Using ToArgb() followed by FromArgb() does not result in the original color

Question

This does not work

        int blueInt = Color.Blue.ToArgb();
        Color fred = Color.FromArgb(blueInt);
        Assert.AreEqual(Color.Blue,fred);
         


        

Answer 1

Alternatively, this also works, and I think it's more intuitive

    [Test]
    public void ColorTransform()
    {
        var argbInt = Color.LightCyan.ToArgb();
        Color backColor = Color.FromArgb(argbInt);
        Assert.AreEqual(Color.LightCyan.A, backColor.A);
        Assert.AreEqual(Color.LightCyan.B, backColor.B);
        Assert.AreEqual(Color.LightCyan.G, backColor.G);
        Assert.AreEqual(Color.LightCyan.R, backColor.R);
    }

Answer 2

They won't equal the same, as Color.Blue doesn't equal your colour object, it equals something stored internally, a "new Color(KnownColor.Blue);" to be exact.

Answer 3

I would have expected this with Assert.AreSame because of the boxing with the value types, but AreEqual should not have this problem.

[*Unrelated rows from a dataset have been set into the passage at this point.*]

import Summits.RiemannHypothesis.RiemannHypothesis.Theorems.WeilTwoPrimeDeflM77YBase
import Literature.NumberTheory.LFunctions.WeilBlockRowsFast
import HarnessLib

/-!
# Deflated two-prime certificate (weilCertDeflM77Y): the Bessel block claim `Hp = C H Cᵀ` (parity 1), rows 105–109, fast check

`WeilCert.checkHpRowT` (linear traversals) instead of the indexed `checkHpRow` decide.  Pure proof file.
-/

noncomputable section

namespace Summit.RiemannHypothesis.RiemannHypothesis.Theorems.EvenWinsBeyondArch

open Literature.NumberTheory.LFunctions

set_option maxHeartbeats 0 in
/-- Fast kernel check of claim row 105 of `Hp = C H Cᵀ` (parity 1; linear traversals, triangular `C`). [folklore] -/
theorem checkHpRowT1_105_weilCertDeflM77Y : weilCertDeflM77YBase.checkHpRowT weilCertDeflM77YHpO 1 105 = true := by
  decide +kernel

/-- Claim row 105 of `Hp = C H Cᵀ` (parity 1), from the fast check. [folklore] -/
theorem checkHpRow1_105_weilCertDeflM77Y : weilCertDeflM77YBase.checkHpRow weilCertDeflM77YHpO 1 105 = true :=
  WeilCert.checkHpRow_of_T checkHpRowT1_105_weilCertDeflM77Y

set_option maxHeartbeats 0 in
/-- Fast kernel check of claim row 106 of `Hp = C H Cᵀ` (parity 1; linear traversals, triangular `C`). [folklore] -/
theorem checkHpRowT1_106_weilCertDeflM77Y : weilCertDeflM77YBase.checkHpRowT weilCertDeflM77YHpO 1 106 = true := by
  decide +kernel

/-- Claim row 106 of `Hp = C H Cᵀ` (parity 1), from the fast check. [folklore] -/
theorem checkHpRow1_106_weilCertDeflM77Y : weilCertDeflM77YBase.checkHpRow weilCertDeflM77YHpO 1 106 = true :=
  WeilCert.checkHpRow_of_T checkHpRowT1_106_weilCertDeflM77Y

set_option maxHeartbeats 0 in
/-- Fast kernel check of claim row 107 of `Hp = C H Cᵀ` (parity 1; linear traversals, triangular `C`). [folklore] -/
theorem checkHpRowT1_107_weilCertDeflM77Y : weilCertDeflM77YBase.checkHpRowT weilCertDeflM77YHpO 1 107 = true := by
  decide +kernel

/-- Claim row 107 of `Hp = C H Cᵀ` (parity 1), from the fast check. [folklore] -/
theorem checkHpRow1_107_weilCertDeflM77Y : weilCertDeflM77YBase.checkHpRow weilCertDeflM77YHpO 1 107 = true :=
  WeilCert.checkHpRow_of_T checkHpRowT1_107_weilCertDeflM77Y

set_option maxHeartbeats 0 in
/-- Fast kernel check of claim row 108 of `Hp = C H Cᵀ` (parity 1; linear traversals, triangular `C`). [folklore] -/
theorem checkHpRowT1_108_weilCertDeflM77Y : weilCertDeflM77YBase.checkHpRowT weilCertDeflM77YHpO 1 108 = true := by
  decide +kernel

/-- Claim row 108 of `Hp = C H Cᵀ` (parity 1), from the fast check. [folklore] -/
theorem checkHpRow1_108_weilCertDeflM77Y : weilCertDeflM77YBase.checkHpRow weilCertDeflM77YHpO 1 108 = true :=
  WeilCert.checkHpRow_of_T checkHpRowT1_108_weilCertDeflM77Y

set_option maxHeartbeats 0 in
/-- Fast kernel check of claim row 109 of `Hp = C H Cᵀ` (parity 1; linear traversals, triangular `C`). [folklore] -/
theorem checkHpRowT1_109_weilCertDeflM77Y : weilCertDeflM77YBase.checkHpRowT weilCertDeflM77YHpO 1 109 = true := by
  decide +kernel

/-- Claim row 109 of `Hp = C H Cᵀ` (parity 1), from the fast check. [folklore] -/
theorem checkHpRow1_109_weilCertDeflM77Y : weilCertDeflM77YBase.checkHpRow weilCertDeflM77YHpO 1 109 = true :=
  WeilCert.checkHpRow_of_T checkHpRowT1_109_weilCertDeflM77Y

end Summit.RiemannHypothesis.RiemannHypothesis.Theorems.EvenWinsBeyondArch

Could you add which language (I'm assuming C#) your using and which testing framework?

What does Assert.AreEqual(true, Color.Blue == fred); result in?

Answer 4

From the MSDN documentation on Color.operator ==:

This method compares more than the ARGB values of the Color structures. It also does a comparison of some state flags. If you want to compare just the ARGB values of two Color structures, compare them using the ToArgb method.

I'm guessing the state flags are different.